Restate word for word the lines of the records below, starting at the line that contains "have hract : ∀" and ending at the line that contains "have hcommR : ∀", with both of those lines included and nothing else.

Raw data Start Marker

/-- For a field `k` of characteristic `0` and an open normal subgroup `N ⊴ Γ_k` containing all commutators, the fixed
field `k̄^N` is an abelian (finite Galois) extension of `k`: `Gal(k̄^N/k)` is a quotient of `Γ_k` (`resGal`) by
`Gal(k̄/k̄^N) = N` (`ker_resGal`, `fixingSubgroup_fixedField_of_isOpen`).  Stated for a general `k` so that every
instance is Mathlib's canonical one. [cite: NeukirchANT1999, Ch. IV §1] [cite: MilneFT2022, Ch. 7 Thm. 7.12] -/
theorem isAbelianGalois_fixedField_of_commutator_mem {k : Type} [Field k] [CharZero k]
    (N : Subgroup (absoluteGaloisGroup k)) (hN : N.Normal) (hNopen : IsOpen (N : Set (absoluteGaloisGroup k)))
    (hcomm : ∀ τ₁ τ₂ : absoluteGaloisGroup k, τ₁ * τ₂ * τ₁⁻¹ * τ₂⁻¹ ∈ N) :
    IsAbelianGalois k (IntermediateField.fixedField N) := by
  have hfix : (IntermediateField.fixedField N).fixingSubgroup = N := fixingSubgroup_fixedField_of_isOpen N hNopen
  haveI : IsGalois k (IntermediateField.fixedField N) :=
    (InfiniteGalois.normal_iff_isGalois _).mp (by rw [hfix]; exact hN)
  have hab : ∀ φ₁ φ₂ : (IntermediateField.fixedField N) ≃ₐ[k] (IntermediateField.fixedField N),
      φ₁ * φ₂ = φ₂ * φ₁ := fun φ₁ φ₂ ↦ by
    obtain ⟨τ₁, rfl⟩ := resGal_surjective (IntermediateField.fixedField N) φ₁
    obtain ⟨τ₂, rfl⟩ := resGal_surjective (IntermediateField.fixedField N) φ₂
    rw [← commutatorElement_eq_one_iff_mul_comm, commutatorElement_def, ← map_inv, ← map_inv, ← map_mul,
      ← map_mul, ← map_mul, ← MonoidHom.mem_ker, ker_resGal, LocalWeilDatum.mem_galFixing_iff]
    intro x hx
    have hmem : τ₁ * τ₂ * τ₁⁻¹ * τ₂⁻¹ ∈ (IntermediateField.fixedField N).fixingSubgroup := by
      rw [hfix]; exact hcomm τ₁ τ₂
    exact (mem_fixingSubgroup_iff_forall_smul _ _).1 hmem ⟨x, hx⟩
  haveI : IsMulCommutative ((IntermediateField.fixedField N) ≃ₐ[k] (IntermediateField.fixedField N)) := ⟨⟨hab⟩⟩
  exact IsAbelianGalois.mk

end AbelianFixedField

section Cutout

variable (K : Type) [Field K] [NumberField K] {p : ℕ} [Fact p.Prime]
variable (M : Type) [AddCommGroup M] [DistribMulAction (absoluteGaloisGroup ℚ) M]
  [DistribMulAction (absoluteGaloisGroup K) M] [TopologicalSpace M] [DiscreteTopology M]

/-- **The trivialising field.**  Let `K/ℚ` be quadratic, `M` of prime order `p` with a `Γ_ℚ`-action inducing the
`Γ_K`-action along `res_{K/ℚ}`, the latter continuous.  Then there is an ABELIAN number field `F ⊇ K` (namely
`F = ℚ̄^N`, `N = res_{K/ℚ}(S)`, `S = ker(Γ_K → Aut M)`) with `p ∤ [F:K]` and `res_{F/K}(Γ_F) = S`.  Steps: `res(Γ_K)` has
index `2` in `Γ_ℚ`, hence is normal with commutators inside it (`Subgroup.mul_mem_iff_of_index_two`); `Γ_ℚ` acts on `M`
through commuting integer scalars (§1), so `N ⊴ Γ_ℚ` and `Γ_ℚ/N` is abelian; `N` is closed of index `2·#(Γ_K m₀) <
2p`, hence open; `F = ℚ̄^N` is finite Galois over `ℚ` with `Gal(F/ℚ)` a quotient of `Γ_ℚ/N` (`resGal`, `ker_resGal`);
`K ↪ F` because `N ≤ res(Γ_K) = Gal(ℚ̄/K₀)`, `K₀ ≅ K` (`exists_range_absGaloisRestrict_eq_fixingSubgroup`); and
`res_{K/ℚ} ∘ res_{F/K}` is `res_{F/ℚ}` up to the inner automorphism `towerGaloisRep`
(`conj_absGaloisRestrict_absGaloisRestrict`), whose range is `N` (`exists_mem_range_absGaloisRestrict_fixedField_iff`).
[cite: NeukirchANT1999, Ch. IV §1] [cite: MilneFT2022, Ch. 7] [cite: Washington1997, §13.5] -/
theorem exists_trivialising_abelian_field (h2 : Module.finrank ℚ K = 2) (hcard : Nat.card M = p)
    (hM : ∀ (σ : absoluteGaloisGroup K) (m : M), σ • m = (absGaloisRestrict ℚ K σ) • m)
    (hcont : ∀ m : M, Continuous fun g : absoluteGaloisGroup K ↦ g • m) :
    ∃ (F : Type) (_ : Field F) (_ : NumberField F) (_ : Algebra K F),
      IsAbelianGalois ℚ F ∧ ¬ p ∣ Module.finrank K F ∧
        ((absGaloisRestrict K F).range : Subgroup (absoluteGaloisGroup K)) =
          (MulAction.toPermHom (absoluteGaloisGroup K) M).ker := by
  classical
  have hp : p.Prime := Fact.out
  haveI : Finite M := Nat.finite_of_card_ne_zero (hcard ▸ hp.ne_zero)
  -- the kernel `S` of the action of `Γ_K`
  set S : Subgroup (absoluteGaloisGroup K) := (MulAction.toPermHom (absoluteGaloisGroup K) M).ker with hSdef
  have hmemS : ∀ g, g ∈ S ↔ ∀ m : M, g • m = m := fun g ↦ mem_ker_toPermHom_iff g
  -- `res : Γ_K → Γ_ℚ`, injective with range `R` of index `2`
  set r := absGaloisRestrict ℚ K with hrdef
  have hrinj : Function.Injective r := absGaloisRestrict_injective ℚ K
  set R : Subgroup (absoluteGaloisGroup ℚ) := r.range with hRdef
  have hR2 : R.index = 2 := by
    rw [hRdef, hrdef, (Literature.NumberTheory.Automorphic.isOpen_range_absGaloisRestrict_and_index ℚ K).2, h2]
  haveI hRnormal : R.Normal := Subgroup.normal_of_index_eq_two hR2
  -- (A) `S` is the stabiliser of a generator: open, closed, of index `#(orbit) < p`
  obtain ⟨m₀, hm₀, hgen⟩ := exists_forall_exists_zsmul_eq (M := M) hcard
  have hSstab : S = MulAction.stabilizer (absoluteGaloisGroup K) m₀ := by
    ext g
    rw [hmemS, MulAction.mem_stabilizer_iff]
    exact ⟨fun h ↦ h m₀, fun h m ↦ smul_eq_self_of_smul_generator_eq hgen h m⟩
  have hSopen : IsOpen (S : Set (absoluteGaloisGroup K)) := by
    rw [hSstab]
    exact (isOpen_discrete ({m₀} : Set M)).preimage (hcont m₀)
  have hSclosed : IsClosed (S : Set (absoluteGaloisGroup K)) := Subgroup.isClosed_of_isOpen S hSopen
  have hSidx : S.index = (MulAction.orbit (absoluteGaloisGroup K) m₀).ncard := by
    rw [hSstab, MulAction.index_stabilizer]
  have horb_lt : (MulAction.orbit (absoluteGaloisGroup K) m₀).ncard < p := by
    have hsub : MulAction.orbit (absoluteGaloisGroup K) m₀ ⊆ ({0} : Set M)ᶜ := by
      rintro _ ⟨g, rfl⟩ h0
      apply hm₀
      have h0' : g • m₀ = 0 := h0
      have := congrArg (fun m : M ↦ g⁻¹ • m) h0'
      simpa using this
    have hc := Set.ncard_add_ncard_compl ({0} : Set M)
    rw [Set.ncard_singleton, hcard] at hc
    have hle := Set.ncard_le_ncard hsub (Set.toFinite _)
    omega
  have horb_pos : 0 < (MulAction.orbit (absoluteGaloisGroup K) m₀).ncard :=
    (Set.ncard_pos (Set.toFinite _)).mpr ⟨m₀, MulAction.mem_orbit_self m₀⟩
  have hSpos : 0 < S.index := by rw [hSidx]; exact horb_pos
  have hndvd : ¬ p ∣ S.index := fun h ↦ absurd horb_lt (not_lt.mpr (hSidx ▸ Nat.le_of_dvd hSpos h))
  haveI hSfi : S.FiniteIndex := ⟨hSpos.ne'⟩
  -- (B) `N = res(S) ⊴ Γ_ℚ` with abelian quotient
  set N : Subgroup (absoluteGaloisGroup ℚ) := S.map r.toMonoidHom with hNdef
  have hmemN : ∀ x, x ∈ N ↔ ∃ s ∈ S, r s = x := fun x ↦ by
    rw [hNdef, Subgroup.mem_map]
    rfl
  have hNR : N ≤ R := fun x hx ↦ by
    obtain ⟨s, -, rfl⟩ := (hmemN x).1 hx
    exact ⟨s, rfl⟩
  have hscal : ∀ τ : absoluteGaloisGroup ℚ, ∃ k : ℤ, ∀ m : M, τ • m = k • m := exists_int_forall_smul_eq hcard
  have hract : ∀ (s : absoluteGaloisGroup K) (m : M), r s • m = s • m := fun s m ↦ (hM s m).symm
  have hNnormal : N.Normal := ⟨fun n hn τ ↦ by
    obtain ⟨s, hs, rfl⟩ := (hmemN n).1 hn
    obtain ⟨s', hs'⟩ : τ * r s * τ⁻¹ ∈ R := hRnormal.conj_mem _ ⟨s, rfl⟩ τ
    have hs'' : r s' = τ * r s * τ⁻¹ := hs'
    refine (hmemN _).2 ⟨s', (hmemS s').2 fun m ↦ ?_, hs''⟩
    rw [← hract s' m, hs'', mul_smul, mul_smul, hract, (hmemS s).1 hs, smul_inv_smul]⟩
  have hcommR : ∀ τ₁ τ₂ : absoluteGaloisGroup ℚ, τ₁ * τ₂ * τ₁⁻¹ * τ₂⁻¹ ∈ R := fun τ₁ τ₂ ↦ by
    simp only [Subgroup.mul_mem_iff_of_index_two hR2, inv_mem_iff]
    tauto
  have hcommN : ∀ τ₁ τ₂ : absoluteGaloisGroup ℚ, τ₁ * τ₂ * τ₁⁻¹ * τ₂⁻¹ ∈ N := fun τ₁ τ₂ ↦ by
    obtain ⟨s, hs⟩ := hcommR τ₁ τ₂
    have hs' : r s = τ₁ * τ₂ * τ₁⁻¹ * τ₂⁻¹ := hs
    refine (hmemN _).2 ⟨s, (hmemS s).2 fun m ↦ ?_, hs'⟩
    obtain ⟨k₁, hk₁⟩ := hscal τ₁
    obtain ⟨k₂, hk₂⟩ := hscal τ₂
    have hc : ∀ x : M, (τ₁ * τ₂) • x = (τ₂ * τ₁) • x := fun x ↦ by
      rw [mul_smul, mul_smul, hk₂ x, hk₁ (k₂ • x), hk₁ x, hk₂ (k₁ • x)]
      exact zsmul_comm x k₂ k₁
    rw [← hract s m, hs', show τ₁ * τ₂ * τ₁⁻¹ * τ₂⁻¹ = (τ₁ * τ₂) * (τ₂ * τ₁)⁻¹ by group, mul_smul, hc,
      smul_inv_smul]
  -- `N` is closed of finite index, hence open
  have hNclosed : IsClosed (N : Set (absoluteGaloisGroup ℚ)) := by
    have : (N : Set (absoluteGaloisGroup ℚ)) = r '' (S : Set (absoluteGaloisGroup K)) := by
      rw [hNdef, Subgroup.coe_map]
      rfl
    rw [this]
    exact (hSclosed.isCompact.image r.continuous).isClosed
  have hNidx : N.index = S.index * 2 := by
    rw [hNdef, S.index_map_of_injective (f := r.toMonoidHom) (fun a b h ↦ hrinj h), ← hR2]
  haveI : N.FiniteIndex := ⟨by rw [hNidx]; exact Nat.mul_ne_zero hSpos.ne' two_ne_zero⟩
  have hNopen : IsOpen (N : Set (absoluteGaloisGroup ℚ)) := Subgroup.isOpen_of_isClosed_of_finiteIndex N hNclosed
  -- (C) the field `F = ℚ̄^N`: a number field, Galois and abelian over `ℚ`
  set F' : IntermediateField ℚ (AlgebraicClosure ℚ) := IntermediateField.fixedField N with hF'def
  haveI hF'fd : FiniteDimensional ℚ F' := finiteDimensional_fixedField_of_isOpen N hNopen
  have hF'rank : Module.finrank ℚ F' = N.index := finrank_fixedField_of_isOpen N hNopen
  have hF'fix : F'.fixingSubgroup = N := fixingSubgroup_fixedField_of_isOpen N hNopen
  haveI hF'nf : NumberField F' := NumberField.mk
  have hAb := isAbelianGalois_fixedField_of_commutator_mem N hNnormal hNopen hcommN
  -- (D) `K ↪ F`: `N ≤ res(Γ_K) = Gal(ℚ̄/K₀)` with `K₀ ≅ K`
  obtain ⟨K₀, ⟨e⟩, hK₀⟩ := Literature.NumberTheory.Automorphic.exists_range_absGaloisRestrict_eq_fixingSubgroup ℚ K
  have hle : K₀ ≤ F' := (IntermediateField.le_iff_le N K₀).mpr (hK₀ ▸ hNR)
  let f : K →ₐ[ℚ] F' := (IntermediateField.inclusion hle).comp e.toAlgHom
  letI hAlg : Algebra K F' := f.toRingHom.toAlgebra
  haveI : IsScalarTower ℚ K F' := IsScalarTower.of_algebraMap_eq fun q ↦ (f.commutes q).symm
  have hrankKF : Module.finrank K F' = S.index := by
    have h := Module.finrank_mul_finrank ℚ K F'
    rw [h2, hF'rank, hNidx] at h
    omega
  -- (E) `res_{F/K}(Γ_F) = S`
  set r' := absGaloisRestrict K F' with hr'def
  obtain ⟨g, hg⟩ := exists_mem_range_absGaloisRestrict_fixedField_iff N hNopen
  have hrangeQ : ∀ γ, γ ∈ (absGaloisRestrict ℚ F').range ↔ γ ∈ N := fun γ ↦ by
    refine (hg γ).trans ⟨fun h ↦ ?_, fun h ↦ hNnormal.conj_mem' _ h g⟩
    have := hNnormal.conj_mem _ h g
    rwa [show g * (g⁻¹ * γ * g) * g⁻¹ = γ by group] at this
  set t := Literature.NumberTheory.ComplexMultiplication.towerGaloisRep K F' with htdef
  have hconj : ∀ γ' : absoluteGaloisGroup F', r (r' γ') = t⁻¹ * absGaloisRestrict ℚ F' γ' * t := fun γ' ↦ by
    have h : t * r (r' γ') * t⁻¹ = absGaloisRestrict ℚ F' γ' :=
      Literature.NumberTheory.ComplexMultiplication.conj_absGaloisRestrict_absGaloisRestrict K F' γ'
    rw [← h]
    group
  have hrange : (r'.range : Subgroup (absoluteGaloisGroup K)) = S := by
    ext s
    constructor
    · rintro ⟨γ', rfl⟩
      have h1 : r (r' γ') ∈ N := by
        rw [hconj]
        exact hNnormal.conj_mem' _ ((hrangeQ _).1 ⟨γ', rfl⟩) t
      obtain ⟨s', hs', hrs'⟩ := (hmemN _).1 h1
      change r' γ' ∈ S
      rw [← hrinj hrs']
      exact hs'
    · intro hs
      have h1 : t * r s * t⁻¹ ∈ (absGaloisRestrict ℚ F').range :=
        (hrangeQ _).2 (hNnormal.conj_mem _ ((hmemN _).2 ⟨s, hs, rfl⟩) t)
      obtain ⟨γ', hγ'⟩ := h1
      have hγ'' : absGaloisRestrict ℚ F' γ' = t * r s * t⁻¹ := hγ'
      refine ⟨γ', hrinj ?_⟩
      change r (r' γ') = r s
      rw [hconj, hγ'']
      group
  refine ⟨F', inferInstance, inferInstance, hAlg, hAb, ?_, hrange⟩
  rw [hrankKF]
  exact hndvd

Raw data End Marker

## Written answer
  have hract : ∀ (s : absoluteGaloisGroup K) (m : M), r s • m = s • m := fun s m ↦ (hM s m).symm
  have hNnormal : N.Normal := ⟨fun n hn τ ↦ by
    obtain ⟨s, hs, rfl⟩ := (hmemN n).1 hn
    obtain ⟨s', hs'⟩ : τ * r s * τ⁻¹ ∈ R := hRnormal.conj_mem _ ⟨s, rfl⟩ τ
    have hs'' : r s' = τ * r s * τ⁻¹ := hs'
    refine (hmemN _).2 ⟨s', (hmemS s').2 fun m ↦ ?_, hs''⟩
    rw [← hract s' m, hs'', mul_smul, mul_smul, hract, (hmemS s).1 hs, smul_inv_smul]⟩
  have hcommR : ∀ τ₁ τ₂ : absoluteGaloisGroup ℚ, τ₁ * τ₂ * τ₁⁻¹ * τ₂⁻¹ ∈ R := fun τ₁ τ₂ ↦ by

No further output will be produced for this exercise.